**Task brief**. Using the records below, output the stretch that opens with the line containing "t Ψ) = bpot" and closes with the line containing "(hT : ∀ t ∈ T₀.1", exactly and including both lines, with nothing more.

**Records for the task**.
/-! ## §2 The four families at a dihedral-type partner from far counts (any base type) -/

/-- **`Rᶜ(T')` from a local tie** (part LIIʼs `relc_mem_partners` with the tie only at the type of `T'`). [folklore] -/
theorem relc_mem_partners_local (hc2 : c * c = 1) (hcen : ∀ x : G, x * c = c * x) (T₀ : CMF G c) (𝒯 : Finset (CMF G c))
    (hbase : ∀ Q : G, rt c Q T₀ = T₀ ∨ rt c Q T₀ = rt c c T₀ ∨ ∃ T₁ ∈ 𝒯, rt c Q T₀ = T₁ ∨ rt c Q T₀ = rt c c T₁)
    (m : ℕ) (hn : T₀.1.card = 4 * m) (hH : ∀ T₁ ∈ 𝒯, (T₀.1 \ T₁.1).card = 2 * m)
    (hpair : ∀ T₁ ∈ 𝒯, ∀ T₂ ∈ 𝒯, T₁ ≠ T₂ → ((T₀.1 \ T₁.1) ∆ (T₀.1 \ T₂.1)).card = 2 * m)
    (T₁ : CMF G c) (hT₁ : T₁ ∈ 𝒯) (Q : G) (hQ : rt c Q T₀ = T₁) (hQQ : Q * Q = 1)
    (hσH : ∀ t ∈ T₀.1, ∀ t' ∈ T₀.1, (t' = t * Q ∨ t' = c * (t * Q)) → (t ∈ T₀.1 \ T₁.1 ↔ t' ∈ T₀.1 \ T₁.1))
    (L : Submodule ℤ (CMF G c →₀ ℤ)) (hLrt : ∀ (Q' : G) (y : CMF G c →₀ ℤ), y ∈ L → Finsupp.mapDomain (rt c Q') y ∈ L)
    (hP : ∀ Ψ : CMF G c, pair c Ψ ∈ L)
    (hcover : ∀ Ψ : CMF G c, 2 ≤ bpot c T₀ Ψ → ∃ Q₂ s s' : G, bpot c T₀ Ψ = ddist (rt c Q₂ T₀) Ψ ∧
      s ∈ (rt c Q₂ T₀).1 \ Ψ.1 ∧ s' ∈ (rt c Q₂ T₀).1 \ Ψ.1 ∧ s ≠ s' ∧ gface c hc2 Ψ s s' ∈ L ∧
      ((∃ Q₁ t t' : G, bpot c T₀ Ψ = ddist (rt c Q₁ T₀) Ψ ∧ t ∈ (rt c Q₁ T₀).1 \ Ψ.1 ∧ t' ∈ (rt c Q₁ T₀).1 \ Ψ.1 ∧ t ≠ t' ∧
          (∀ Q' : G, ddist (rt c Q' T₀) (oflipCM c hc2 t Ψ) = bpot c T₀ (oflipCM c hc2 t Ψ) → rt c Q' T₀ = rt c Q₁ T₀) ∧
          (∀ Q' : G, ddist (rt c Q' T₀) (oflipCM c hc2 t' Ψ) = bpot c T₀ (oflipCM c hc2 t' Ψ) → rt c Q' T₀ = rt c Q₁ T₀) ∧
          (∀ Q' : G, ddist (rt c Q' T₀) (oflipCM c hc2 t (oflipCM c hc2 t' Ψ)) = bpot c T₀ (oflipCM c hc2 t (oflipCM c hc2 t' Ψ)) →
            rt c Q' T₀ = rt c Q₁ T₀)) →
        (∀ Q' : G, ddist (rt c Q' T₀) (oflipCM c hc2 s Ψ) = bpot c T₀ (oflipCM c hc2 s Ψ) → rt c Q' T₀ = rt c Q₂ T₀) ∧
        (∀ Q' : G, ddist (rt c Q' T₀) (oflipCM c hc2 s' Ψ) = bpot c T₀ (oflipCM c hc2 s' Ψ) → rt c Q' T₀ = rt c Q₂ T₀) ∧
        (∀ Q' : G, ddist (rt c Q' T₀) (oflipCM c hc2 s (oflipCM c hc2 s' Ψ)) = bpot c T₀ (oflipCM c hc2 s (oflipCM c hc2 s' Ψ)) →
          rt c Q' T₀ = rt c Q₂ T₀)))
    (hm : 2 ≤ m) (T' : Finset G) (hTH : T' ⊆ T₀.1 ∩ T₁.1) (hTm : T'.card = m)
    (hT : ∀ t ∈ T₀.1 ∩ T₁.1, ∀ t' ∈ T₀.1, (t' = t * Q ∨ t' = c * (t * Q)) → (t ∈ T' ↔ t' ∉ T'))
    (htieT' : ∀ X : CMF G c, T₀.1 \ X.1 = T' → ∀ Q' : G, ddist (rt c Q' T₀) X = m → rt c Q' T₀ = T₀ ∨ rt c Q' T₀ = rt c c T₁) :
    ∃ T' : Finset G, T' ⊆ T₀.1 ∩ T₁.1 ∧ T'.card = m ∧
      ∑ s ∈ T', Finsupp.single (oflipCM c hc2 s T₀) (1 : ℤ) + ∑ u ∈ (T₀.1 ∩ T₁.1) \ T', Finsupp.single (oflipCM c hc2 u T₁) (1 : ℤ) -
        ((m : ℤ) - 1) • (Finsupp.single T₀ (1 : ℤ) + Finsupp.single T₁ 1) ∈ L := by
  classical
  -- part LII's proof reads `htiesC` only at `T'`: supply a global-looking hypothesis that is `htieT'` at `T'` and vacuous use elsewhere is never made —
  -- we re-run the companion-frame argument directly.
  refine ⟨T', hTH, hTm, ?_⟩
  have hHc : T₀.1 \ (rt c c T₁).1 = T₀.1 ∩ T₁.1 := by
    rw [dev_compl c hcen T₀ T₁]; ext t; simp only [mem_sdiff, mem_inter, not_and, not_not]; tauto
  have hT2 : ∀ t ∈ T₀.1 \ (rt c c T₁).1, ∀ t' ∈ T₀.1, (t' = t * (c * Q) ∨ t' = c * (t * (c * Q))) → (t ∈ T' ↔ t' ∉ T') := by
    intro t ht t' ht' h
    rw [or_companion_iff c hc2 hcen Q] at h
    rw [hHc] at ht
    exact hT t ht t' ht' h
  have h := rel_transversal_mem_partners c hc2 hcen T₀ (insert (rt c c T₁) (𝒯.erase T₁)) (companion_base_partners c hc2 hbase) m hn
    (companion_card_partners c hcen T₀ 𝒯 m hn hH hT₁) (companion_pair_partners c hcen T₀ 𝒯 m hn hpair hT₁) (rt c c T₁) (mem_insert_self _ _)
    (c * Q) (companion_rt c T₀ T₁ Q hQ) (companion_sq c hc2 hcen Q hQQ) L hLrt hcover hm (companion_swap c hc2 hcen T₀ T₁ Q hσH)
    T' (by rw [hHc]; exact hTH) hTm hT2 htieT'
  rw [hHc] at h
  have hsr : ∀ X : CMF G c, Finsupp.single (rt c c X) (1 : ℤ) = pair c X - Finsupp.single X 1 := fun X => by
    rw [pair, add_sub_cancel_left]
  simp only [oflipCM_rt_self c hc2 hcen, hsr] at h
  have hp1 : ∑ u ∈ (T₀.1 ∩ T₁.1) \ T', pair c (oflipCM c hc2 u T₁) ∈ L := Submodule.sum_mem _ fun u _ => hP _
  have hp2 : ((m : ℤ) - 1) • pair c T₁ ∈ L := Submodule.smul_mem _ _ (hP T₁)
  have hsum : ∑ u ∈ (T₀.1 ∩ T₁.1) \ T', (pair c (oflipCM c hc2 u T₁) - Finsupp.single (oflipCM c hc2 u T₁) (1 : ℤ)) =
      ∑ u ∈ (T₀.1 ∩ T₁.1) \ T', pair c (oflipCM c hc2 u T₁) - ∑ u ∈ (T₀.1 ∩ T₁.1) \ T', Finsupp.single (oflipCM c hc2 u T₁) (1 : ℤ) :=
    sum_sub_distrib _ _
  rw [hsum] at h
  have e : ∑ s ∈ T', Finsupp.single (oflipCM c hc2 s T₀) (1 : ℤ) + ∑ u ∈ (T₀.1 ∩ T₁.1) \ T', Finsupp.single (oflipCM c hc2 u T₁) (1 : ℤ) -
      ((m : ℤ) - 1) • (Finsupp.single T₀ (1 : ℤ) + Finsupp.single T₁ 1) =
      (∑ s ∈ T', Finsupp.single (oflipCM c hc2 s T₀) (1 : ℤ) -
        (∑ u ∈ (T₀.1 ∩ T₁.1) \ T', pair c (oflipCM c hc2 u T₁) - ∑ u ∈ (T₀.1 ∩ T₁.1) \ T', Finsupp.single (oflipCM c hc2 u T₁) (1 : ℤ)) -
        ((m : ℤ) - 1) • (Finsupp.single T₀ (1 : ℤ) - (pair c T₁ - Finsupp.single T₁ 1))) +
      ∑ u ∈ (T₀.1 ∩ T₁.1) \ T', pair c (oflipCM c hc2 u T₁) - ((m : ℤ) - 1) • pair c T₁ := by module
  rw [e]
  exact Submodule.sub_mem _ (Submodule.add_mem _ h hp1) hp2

**Solution to the exercise**.
          (∀ Q' : G, ddist (rt c Q' T₀) (oflipCM c hc2 t Ψ) = bpot c T₀ (oflipCM c hc2 t Ψ) → rt c Q' T₀ = rt c Q₁ T₀) ∧
          (∀ Q' : G, ddist (rt c Q' T₀) (oflipCM c hc2 t' Ψ) = bpot c T₀ (oflipCM c hc2 t' Ψ) → rt c Q' T₀ = rt c Q₁ T₀) ∧
          (∀ Q' : G, ddist (rt c Q' T₀) (oflipCM c hc2 t (oflipCM c hc2 t' Ψ)) = bpot c T₀ (oflipCM c hc2 t (oflipCM c hc2 t' Ψ)) →
            rt c Q' T₀ = rt c Q₁ T₀)) →
        (∀ Q' : G, ddist (rt c Q' T₀) (oflipCM c hc2 s Ψ) = bpot c T₀ (oflipCM c hc2 s Ψ) → rt c Q' T₀ = rt c Q₂ T₀) ∧
        (∀ Q' : G, ddist (rt c Q' T₀) (oflipCM c hc2 s' Ψ) = bpot c T₀ (oflipCM c hc2 s' Ψ) → rt c Q' T₀ = rt c Q₂ T₀) ∧
        (∀ Q' : G, ddist (rt c Q' T₀) (oflipCM c hc2 s (oflipCM c hc2 s' Ψ)) = bpot c T₀ (oflipCM c hc2 s (oflipCM c hc2 s' Ψ)) →
          rt c Q' T₀ = rt c Q₂ T₀)))
    (hm : 2 ≤ m) (T' : Finset G) (hTH : T' ⊆ T₀.1 ∩ T₁.1) (hTm : T'.card = m)
    (hT : ∀ t ∈ T₀.1 ∩ T₁.1, ∀ t' ∈ T₀.1, (t' = t * Q ∨ t' = c * (t * Q)) → (t ∈ T' ↔ t' ∉ T'))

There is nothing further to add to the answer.